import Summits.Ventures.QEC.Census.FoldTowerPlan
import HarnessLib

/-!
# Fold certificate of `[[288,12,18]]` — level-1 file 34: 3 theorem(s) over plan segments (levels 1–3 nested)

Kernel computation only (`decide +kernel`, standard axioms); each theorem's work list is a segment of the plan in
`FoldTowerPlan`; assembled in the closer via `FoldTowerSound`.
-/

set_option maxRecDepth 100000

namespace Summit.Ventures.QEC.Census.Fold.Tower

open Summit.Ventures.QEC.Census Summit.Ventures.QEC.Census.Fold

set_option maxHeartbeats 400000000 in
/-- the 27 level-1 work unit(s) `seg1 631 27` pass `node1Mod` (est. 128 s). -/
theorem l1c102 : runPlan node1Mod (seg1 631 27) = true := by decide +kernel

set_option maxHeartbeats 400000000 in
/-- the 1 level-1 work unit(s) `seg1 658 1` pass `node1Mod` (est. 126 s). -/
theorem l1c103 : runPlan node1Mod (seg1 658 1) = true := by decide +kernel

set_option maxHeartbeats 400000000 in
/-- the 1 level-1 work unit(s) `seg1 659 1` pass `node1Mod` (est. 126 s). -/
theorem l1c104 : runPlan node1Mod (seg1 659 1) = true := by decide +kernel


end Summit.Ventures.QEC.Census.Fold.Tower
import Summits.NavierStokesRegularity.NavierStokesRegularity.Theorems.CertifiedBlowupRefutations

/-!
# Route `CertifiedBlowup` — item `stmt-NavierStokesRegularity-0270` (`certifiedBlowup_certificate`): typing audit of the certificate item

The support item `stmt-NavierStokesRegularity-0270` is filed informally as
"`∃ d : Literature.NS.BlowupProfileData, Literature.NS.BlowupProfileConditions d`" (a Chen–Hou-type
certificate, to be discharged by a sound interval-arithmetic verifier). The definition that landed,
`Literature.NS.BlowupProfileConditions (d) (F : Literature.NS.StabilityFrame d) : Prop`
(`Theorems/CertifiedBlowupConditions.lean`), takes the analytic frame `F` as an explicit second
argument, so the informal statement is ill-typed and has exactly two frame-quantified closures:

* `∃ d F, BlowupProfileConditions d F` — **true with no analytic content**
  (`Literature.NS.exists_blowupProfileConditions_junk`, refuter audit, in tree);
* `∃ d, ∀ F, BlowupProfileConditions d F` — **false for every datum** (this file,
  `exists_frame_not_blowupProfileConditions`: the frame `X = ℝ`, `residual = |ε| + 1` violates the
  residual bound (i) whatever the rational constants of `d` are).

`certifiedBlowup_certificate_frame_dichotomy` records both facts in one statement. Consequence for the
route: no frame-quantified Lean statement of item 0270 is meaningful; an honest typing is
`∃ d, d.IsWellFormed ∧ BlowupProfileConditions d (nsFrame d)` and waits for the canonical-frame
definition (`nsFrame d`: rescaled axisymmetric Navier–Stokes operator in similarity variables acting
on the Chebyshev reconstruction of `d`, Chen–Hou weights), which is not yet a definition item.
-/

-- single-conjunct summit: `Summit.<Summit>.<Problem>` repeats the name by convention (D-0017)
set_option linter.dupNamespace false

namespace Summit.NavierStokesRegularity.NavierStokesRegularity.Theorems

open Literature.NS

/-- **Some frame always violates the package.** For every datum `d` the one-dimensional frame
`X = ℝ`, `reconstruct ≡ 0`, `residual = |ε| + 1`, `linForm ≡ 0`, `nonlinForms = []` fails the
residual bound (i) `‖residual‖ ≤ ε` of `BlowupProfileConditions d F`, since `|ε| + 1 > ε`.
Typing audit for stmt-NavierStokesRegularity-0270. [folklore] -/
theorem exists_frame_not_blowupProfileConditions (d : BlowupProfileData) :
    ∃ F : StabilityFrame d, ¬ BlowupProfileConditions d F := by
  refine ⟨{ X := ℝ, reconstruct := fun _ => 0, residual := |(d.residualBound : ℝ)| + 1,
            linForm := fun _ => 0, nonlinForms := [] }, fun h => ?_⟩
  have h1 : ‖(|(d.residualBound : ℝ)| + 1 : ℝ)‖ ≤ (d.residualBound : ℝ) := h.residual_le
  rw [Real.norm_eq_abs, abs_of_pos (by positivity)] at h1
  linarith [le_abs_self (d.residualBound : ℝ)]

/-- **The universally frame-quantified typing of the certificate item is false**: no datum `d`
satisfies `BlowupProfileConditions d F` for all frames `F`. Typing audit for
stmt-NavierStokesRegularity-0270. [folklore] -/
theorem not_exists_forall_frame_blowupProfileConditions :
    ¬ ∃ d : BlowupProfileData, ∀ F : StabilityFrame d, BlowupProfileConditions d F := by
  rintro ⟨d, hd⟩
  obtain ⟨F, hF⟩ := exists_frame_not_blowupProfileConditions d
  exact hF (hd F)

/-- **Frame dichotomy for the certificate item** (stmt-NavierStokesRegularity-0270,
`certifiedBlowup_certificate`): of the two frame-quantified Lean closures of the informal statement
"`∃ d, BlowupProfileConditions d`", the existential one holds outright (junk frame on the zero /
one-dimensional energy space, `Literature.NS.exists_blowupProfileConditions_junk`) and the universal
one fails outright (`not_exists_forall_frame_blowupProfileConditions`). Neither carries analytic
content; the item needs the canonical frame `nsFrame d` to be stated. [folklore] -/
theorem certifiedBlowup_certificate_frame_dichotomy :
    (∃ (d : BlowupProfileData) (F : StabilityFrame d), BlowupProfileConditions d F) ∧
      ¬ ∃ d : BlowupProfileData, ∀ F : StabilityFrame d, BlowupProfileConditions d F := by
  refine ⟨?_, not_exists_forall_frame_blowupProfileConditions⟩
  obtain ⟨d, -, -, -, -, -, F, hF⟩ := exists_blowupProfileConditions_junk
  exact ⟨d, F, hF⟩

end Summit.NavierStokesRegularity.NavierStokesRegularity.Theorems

* EXERCISE DETAILS
Select the lines in this material that hold the word "true", leaving none out.

* SOLUTION TO THE PROBLEM
theorem l1c102 : runPlan node1Mod (seg1 631 27) = true := by decide +kernel
theorem l1c103 : runPlan node1Mod (seg1 658 1) = true := by decide +kernel
theorem l1c104 : runPlan node1Mod (seg1 659 1) = true := by decide +kernel
* `∃ d F, BlowupProfileConditions d F` — **true with no analytic content**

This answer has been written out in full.